Use another search engine

<- MediaWiki architecture < Ugly MySQL hacks

Because our use of MySQL's search engine is kind of hackish, and there have been performance problems with it, it's sometimes been suggested to use an alternate search engine. Some possibilities include:

Google

A few times in the past the internal search has been disabled entirely and we've pointed people at the wonder that is http://google.com/ .

Pro:

It can do full-text searches of pages on a given domain (ie, ours)
it's fast
it doesn't use any of our server power (short of occasionally spidering the site, which is fairly well behaved and it does it anyway.)
Handling of non-ascii characters usually mostly works

Con:

We have no control over its workings
The index only updates monthly or so
Won't distinguish namespaces; articles may not have priority over eg talk pages
Searches web pages, not wiki pages; tends to put a lot of interface gunk into the summaries
Takes users out of our interface
Search results are censored (this doesn't only apply to Google)

ht://Dig

ht://Dig is a web indexing and searching system for a website or set of websites.

Pro:

Proven technology
Can be configured to search per namespace
Open source (GPL)
Results can be presented within our user interface

Con:

It needs to periodically spider and index the entire site(s). This puts a load on the servers and the index will lag behind editing work.
No UTF-8 support yet.

Jakarta Lucene

"Jakarta Lucene is a high-performance, full-featured text search engine written entirely in Java. It is a technology suitable for nearly any application that requires full-text search, especially cross-platform."

Pro:

Since we would run it and it's open source, we can tweak the indexing scheme to our liking and present results within our user interface
?

Con:

Need to run a Java VM, which may eat up extra memory
?

Sphider

"Sphider a lightweight search engine in PHP"

Pro:

Free
Simple install
Fast Full text indexing with google like results
Possbility to exclude common words from being indexed.

Con:

Uses some CPU time
Uses MySQL to store indexes

OmniFind Yahoo Edition

http://omnifind.ibm.yahoo.net/

Pro:

Free
Simple install
Full site indexing
Attachment/file indexing
Fully customizable search interface
Fast full text returns with cache available

Con:

Shared host hostile - CPU intensive
Based on WebSphere - Memory intensive
Requires tweaking to not recursively index the same pages over and over

?

moved from Search Engine:

Search engine

---Ideas---

The MySQL full text search is often switched off due to performance issues.

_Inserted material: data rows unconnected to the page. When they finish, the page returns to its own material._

import Summits.CriticalPhenomena.PercolationContinuityZ3.Theorems.SahiMasterFamilyPhiVertex
import Summits.CriticalPhenomena.PercolationContinuityZ3.Theorems.SahiMasterFamilyPhiOrbit

/-!
# `F(n)` on the segments from the vertices to the all-ones point, every order: `Φ_n(1_𝒰 + w·1_{𝒰ᶜ}) ≥ 0`
# for every union-closed family `𝒰` and every `w ∈ [0,1]` (no top condition), via the ABSORBED SLOT with value `w`

Unit `prim-masterthm-p4` (gen 14; crux anchor stmt-CriticalPhenomena-4575, helper work; memo
`run/shared/lean/prim/prim-masterthm/prim-masterthm-p4/P4-GEN14-REPORT.md` §4).  Companion of `…PhiVertex` ((V), the case
`w = 0`), `…PhiScale` (scaling) and `…PrincipalCapStep` (abstract step, absorption factor).

**THEOREM (every order)** `phiSet_segment_nonneg`: for every `n`, every family `𝒰` of subsets of `Fin (n+1)` closed under unions
(NOT required to contain `univ`) and every `w ∈ [0,1]`, the set function `c = 1 on 𝒰, w off 𝒰` has `Φ_{n+1}(c) ≥ 0`; and so do all
its honest sub-functionals (`phiSet_segment_map_nonneg`: restrictions of `c` are of the same kind).  When `univ ∈ 𝒰` the point `c` is a
feasible point of `PhiNonneg (n+1)` (values in `[0,1]`, `c univ = 1`, supermultiplicative: if `S ∪ T ∉ 𝒰` then `S ∉ 𝒰` or `T ∉ 𝒰`), on the
segment joining the vertex `1_𝒰` (`w = 0`, theorem (V)) to the all-ones point (`w = 1`, `Φ = 0`): **`F(n+1)` holds on all these
segments, every order** — the two-level chains `𝒰 ⊆ 2^{[n+1]}`.

PROOF.  Strong induction on `n`.  If `univ ∈ 𝒰` the top value is `1` and gen 13's abstract step `phiSet_nonneg_of_subfamilies`
reduces to the honest sub-functionals avoiding the last index, which are segment points one order down.  If `univ ∉ 𝒰`, some index
`t⋆` lies in NO member of `𝒰` (else `univ = ⋃ 𝒰 ∈ 𝒰`), so `c_B = w` for every `B ∋ t⋆`: after relabelling `t⋆ ↦ last`
(`PhiCert.phiSet_actV`), the **absorbed-slot lemma** `phiSet_nonneg_of_last_eq_const` applies — if `β ≤ 1` and `β_B = w ≥ 0` for
every `B ∋ last` then `Φ_{k+1}(β) = w · Σ_{σ ∈ S_k} ∏_{c ∈ cyc σ} (1 − β_c) ≥ 0` (the `w = 1` case is gen 13's
`phiSet_nonneg_of_last_eq_one`; same comparison family `snoc (realF∘castSucc) (∏ realF)` in the signed model `realW β`, Lieb–Sahi's
block expansion along the last index [LiebSahi2021, Prop. 3.4], the join–absorption factorisation `sahiE_snoc_eq_of_absorbing` and
`absorbFactor_one_nonneg_of_moments`).  HONEST FRAMING: structural (an explicit infinite family of feasible points of `F(n)` for every
`n`); `PhiNonneg n` (n ≥ 8), Sahi's `C_k`, Kahn's Conjecture 5 and the master theorem remain OPEN.  Axioms standard. [this work]
-/

noncomputable section

open scoped Classical

namespace Summit.CriticalPhenomena.PercolationContinuityZ3.Theorems

namespace PhiSegment

open Finset Function
open Literature.Combinatorics.Sahi2008
open Literature.Combinatorics.Sahi2008.CycleForm
open PrincipalCapBeta (phiSet realF realW)
open PrincipalCapStep (fTop_mul_realF ex_fTop prod_gFam_eq_fTop coRest_gFam_eq ex_prod_realF_castSucc
  absorbFactor_one_nonneg_of_moments)

variable {k : ℕ}

/-! ### The absorbed slot with value `w` -/

/-- **Absorbed slot.**  If `β ≤ 1`, `0 ≤ w` and `β_B = w` for every `B` containing the last index, then `Φ_{k+1}(β) ≥ 0`; indeed
`Φ_{k+1}(β) = w·Σ_{σ ∈ S_k} ∏_{c ∈ cyc σ} (1 − β_c)`, `w` times the absorption factor of the comparison family (gen 13's
`phiSet_nonneg_of_last_eq_one` is `w = 1`). [this work] -/
theorem phiSet_nonneg_of_last_eq_const (β : Finset (Fin (k + 1)) → ℝ) (h1 : ∀ B, β B ≤ 1) {w : ℝ} (hw0 : 0 ≤ w)
    (hw : ∀ B, Fin.last k ∈ B → β B = w) : 0 ≤ phiSet (k + 1) β := by
  set μ := realW β with hμ
  have hk : 1 ≤ k + 1 := Nat.succ_le_succ (Nat.zero_le k)
  have huniv : β univ = w := hw univ (mem_univ _)
  have hG : 0 ≤ sahiE μ (k + 1) (Fin.snoc (fun j : Fin k => realF j.castSucc) (∏ i : Fin (k + 1), realF i) :
      Fin (k + 1) → Finset (Fin (k + 1)) → ℝ) := by
    have e1 : sahiE μ (k + 1) (Fin.snoc (fun j : Fin k => realF j.castSucc) (∏ i : Fin (k + 1), realF i) :
        Fin (k + 1) → Finset (Fin (k + 1)) → ℝ) =
        SahiJoinAbsorption.absorbFactor μ 1 k (fun j : Fin k => realF j.castSucc) * ex μ (∏ i : Fin (k + 1), realF i) :=
      SahiJoinAbsorption.sahiE_snoc_eq_of_absorbing μ (fun j : Fin k => realF j.castSucc) (∏ i : Fin (k + 1), realF i)
        fTop_mul_realF
    rw [e1, ex_fTop, huniv]
    refine mul_nonneg (absorbFactor_one_nonneg_of_moments μ k (fun j : Fin k => realF j.castSucc) fun S _ => ?_) hw0
    rw [ex_prod_realF_castSucc]
    exact h1 _
  have eF := sahiE_eq_sum_blocks μ hk realF (Fin.last k)
  have eG := sahiE_eq_sum_blocks μ hk (Fin.snoc (fun j : Fin k => realF j.castSucc) (∏ i : Fin (k + 1), realF i) :
    Fin (k + 1) → Finset (Fin (k + 1)) → ℝ) (Fin.last k)
  rw [PrincipalCapBeta.phiSet_eq_sahiE_real, eF]
  rw [eG] at hG
  refine le_trans hG (le_of_eq (sum_congr rfl fun B hB => ?_))
  have hlast : Fin.last k ∈ B := (mem_filter.1 hB).2
  have mF : ex μ (fun x => ∏ j ∈ B, realF j x) = β B := by
    have e1 : (fun x => ∏ j ∈ B, realF j x) = ∏ j ∈ B, (realF j : Finset (Fin (k + 1)) → ℝ) :=
      funext fun x => (Finset.prod_apply x B _).symm
    rw [e1, PrincipalCapBeta.ex_realW_prod]
  have mG : ex μ (fun x => ∏ j ∈ B, (Fin.snoc (fun j : Fin k => realF j.castSucc) (∏ i : Fin (k + 1), realF i) :
      Fin (k + 1) → Finset (Fin (k + 1)) → ℝ) j x) = β univ := by
    have e1 : (fun x => ∏ j ∈ B, (Fin.snoc (fun j : Fin k => realF j.castSucc) (∏ i : Fin (k + 1), realF i) :
        Fin (k + 1) → Finset (Fin (k + 1)) → ℝ) j x) =
        ∏ j ∈ B, (Fin.snoc (fun j : Fin k => realF j.castSucc) (∏ i : Fin (k + 1), realF i) :
          Fin (k + 1) → Finset (Fin (k + 1)) → ℝ) j :=
      funext fun x => (Finset.prod_apply x B _).symm
    rw [e1, prod_gFam_eq_fTop hlast, ex_fTop]
  rw [mF, mG, coRest_gFam_eq μ hlast, hw B hlast, huniv]

/-! ### Union-closed families: an index missed by every member -/

variable {n : ℕ}

/-- In a union-closed family the union of a nonempty subfamily is a member. [folklore] -/
theorem biUnion_mem_of_unionClosed {𝒰 : Finset (Finset (Fin n))} (hU : ∀ A ∈ 𝒰, ∀ B ∈ 𝒰, A ∪ B ∈ 𝒰) :
    ∀ R : Finset (Finset (Fin n)), R ⊆ 𝒰 → R.Nonempty → R.biUnion id ∈ 𝒰 := by
  intro R
  induction R using Finset.induction_on with
  | empty => intro _ h; exact absurd h (by simp)
  | insert A R hA ihR =>
    intro hR _
    rcases R.eq_empty_or_nonempty with hRe | hRne
    · rw [hRe, insert_empty, singleton_biUnion, id]
      exact hR (mem_insert_self _ _)
    · rw [biUnion_insert, id]
      exact hU _ (hR (mem_insert_self _ _)) _ (ihR ((subset_insert _ _).trans hR) hRne)

/-- If a union-closed family of subsets of `Fin (n+1)` does not contain `univ`, some index lies in none of its members.
[this work] -/
theorem exists_forall_notMem (𝒰 : Finset (Finset (Fin (n + 1)))) (hU : ∀ A ∈ 𝒰, ∀ B ∈ 𝒰, A ∪ B ∈ 𝒰)
    (htop : univ ∉ 𝒰) : ∃ t : Fin (n + 1), ∀ S ∈ 𝒰, t ∉ S := by
  by_contra h
  push Not at h
  have hcov : ∀ t : Fin (n + 1), ∃ S ∈ 𝒰, t ∈ S := h
  have hne : 𝒰.Nonempty := by
    obtain ⟨S, hS, _⟩ := hcov 0
    exact ⟨S, hS⟩
  have hmem := biUnion_mem_of_unionClosed hU 𝒰 Subset.rfl hne
  have heq : 𝒰.biUnion id = univ := by
    ext t
    simp only [mem_biUnion, id, mem_univ, iff_true]
    obtain ⟨S, hS, ht⟩ := hcov t
    exact ⟨S, hS, ht⟩
  rw [heq] at hmem
  exact htop hmem

/-! ### Restrictions of segment points are segment points -/

/-- Pulling `𝒰` back along an embedding keeps it closed under unions. [this work] -/
theorem unionClosed_comap {m : ℕ} (𝒰 : Finset (Finset (Fin n))) (hU : ∀ A ∈ 𝒰, ∀ B ∈ 𝒰, A ∪ B ∈ 𝒰) (e : Fin m ↪ Fin n) :
    ∀ A ∈ (univ : Finset (Finset (Fin m))).filter (fun S => S.map e ∈ 𝒰),
      ∀ B ∈ (univ : Finset (Finset (Fin m))).filter (fun S => S.map e ∈ 𝒰),
        A ∪ B ∈ (univ : Finset (Finset (Fin m))).filter (fun S => S.map e ∈ 𝒰) := by
  intro A hA B hB
  rw [mem_filter] at hA hB ⊢
  refine ⟨mem_univ _, ?_⟩
  rw [Finset.map_union]
  exact hU _ hA.2 _ hB.2

/-- The restriction of the segment point of `𝒰` along `e` is the segment point of the pulled-back family. [this work] -/
theorem segment_comap {m : ℕ} (𝒰 : Finset (Finset (Fin n))) (e : Fin m ↪ Fin n) (w : ℝ) :
    (fun S : Finset (Fin m) => if S.map e ∈ 𝒰 then (1 : ℝ) else w) =
      fun S => if S ∈ (univ : Finset (Finset (Fin m))).filter (fun S => S.map e ∈ 𝒰) then (1 : ℝ) else w := by
  funext S
  simp only [mem_filter, mem_univ, true_and]

/-! ### The theorem -/

/-- **`Φ_{n+1}(1_𝒰 + w·1_{𝒰ᶜ}) ≥ 0` for every union-closed `𝒰` (no top condition) and every `w ∈ [0,1]`, every order.**
[this work] -/
theorem phiSet_segment_nonneg : ∀ (n : ℕ) (𝒰 : Finset (Finset (Fin (n + 1)))), (∀ A ∈ 𝒰, ∀ B ∈ 𝒰, A ∪ B ∈ 𝒰) →
    ∀ {w : ℝ}, 0 ≤ w → w ≤ 1 → 0 ≤ phiSet (n + 1) (fun S => if S ∈ 𝒰 then (1 : ℝ) else w) := by
  intro n
  induction n using Nat.strong_induction_on with
  | _ n ih =>
  intro 𝒰 hU w hw0 hw1
  have h1 : ∀ B : Finset (Fin (n + 1)), (if B ∈ 𝒰 then (1 : ℝ) else w) ≤ 1 := fun B => by
    split_ifs
    · exact le_rfl
    · exact hw1
  by_cases htop : univ ∈ 𝒰
  · -- top value 1: the abstract step, sub-functionals are segment points one order down
    refine PrincipalCapStep.phiSet_nonneg_of_subfamilies _ h1 (if_pos htop) fun m e he => ?_
    show 0 ≤ phiSet (m + 1) (fun S : Finset (Fin (m + 1)) => if S.map e ∈ 𝒰 then (1 : ℝ) else w)
    rw [segment_comap 𝒰 e w]
    exact ih m (PhiVertex.lt_of_emb_ne_last e he) _ (unionClosed_comap 𝒰 hU e) hw0 hw1
  · -- top value w: an index missed by every member is an absorbed slot after relabelling
    obtain ⟨t, ht⟩ := exists_forall_notMem 𝒰 hU htop
    let σ : Equiv.Perm (Fin (n + 1)) := Equiv.swap t (Fin.last n)
    rw [← PhiCert.phiSet_actV σ]
    refine phiSet_nonneg_of_last_eq_const _ (fun B => ?_) hw0 fun B hB => ?_
    · unfold PhiCert.actV; exact h1 _
    · unfold PhiCert.actV
      have hmem : t ∈ B.map σ.toEmbedding := by
        rw [mem_map]
        exact ⟨Fin.last n, hB, by simp [σ]⟩
      show (if B.map σ.toEmbedding ∈ 𝒰 then (1 : ℝ) else w) = w
      rw [if_neg fun h => ht _ h hmem]

/-- **Hereditary form**: every honest sub-functional of a segment point is `≥ 0` (restrictions along embeddings
`Fin (m+1) ↪ Fin (n+1)` are again segment points). [this work] -/
theorem phiSet_segment_map_nonneg (𝒰 : Finset (Finset (Fin (n + 1)))) (hU : ∀ A ∈ 𝒰, ∀ B ∈ 𝒰, A ∪ B ∈ 𝒰)
    {w : ℝ} (hw0 : 0 ≤ w) (hw1 : w ≤ 1) (m : ℕ) (e : Fin (m + 1) ↪ Fin (n + 1)) :
    0 ≤ phiSet (m + 1) (fun S : Finset (Fin (m + 1)) => if S.map e ∈ 𝒰 then (1 : ℝ) else w) := by
  rw [segment_comap 𝒰 e w]
  exact phiSet_segment_nonneg m _ (unionClosed_comap 𝒰 hU e) hw0 hw1

/-- **`F(n+1)` on the segments.**  For `univ ∈ 𝒰` the segment point is a feasible point of `PhiNonneg (n+1)`: values in `[0,1]`,
top value `1`, supermultiplicative. [this work] -/
theorem segment_feasible (𝒰 : Finset (Finset (Fin (n + 1)))) (hU : ∀ A ∈ 𝒰, ∀ B ∈ 𝒰, A ∪ B ∈ 𝒰) (htop : univ ∈ 𝒰)
    {w : ℝ} (hw0 : 0 ≤ w) (hw1 : w ≤ 1) :
    (∀ B, 0 ≤ (fun S : Finset (Fin (n + 1)) => if S ∈ 𝒰 then (1 : ℝ) else w) B) ∧
      (∀ B, (fun S : Finset (Fin (n + 1)) => if S ∈ 𝒰 then (1 : ℝ) else w) B ≤ 1) ∧
      (fun S : Finset (Fin (n + 1)) => if S ∈ 𝒰 then (1 : ℝ) else w) univ = 1 ∧
      (∀ S T, (fun S : Finset (Fin (n + 1)) => if S ∈ 𝒰 then (1 : ℝ) else w) S *
          (fun S : Finset (Fin (n + 1)) => if S ∈ 𝒰 then (1 : ℝ) else w) T ≤
        (fun S : Finset (Fin (n + 1)) => if S ∈ 𝒰 then (1 : ℝ) else w) (S ∪ T)) := by
  refine ⟨fun B => ?_, fun B => ?_, if_pos htop, fun S T => ?_⟩
  · show 0 ≤ (if B ∈ 𝒰 then (1 : ℝ) else w); split_ifs <;> [norm_num; exact hw0]
  · show (if B ∈ 𝒰 then (1 : ℝ) else w) ≤ 1; split_ifs <;> [norm_num; exact hw1]
  · show (if S ∈ 𝒰 then (1 : ℝ) else w) * (if T ∈ 𝒰 then (1 : ℝ) else w) ≤ (if S ∪ T ∈ 𝒰 then (1 : ℝ) else w)
    by_cases hST : S ∪ T ∈ 𝒰
    · rw [if_pos hST]
      have a1 : (if S ∈ 𝒰 then (1 : ℝ) else w) ≤ 1 := by split_ifs <;> [norm_num; exact hw1]
      have b1 : (if T ∈ 𝒰 then (1 : ℝ) else w) ≤ 1 := by split_ifs <;> [norm_num; exact hw1]
      have b0 : 0 ≤ (if T ∈ 𝒰 then (1 : ℝ) else w) := by split_ifs <;> [norm_num; exact hw0]
      nlinarith
    · rw [if_neg hST]
      -- `S ∪ T ∉ 𝒰` forces `S ∉ 𝒰` or `T ∉ 𝒰`
      by_cases hS : S ∈ 𝒰
      · have hT : T ∉ 𝒰 := fun hT => hST (hU S hS T hT)
        rw [if_pos hS, if_neg hT, one_mul]
      · rw [if_neg hS]
        have b1 : (if T ∈ 𝒰 then (1 : ℝ) else w) ≤ 1 := by split_ifs <;> [norm_num; exact hw1]
        nlinarith

end PhiSegment

end Summit.CriticalPhenomena.PercolationContinuityZ3.Theorems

It also has in its default configuration a word stop list that can make for a poor search i.e. try to find R Smith amongst the Smiths.

---Possible solutions----

The search engine should be a separate database server so as to not impact the main servers. (load spreading)
Create the search index ourselves. (Optimising the search terms and data tables)
The search index can either be created at edit save time. (slows responsiveness)
The index can be created in the background. (delays the index but increases responsiveness and allows the casual browser the best performance)
Another available timeslot is when a user spell checks an article.(medium impact)

Writing our own search engine from scratch can be optimised for our requirements and therefore be faster.

See also User:archivist in the few lists that i have seen for Full text search nowhere is there a mention of the Windows Desktop Search. I agree that it is based on windows but it has a .net as well as a com Interface definitely something that can be looked into other advantages being it has a GUI for Administration and we can also change a Lot of parameters using the Console.has the ability to throttle up or down as per needs. completely compatible with Unicode supports various file Formats. including HTML/RTF/TEXT etc. has add ons for File types like PDF. provides a interface to create you own filter for your own File type. Supports 23 languages. is Unicode compliant. sounds like a good option for me.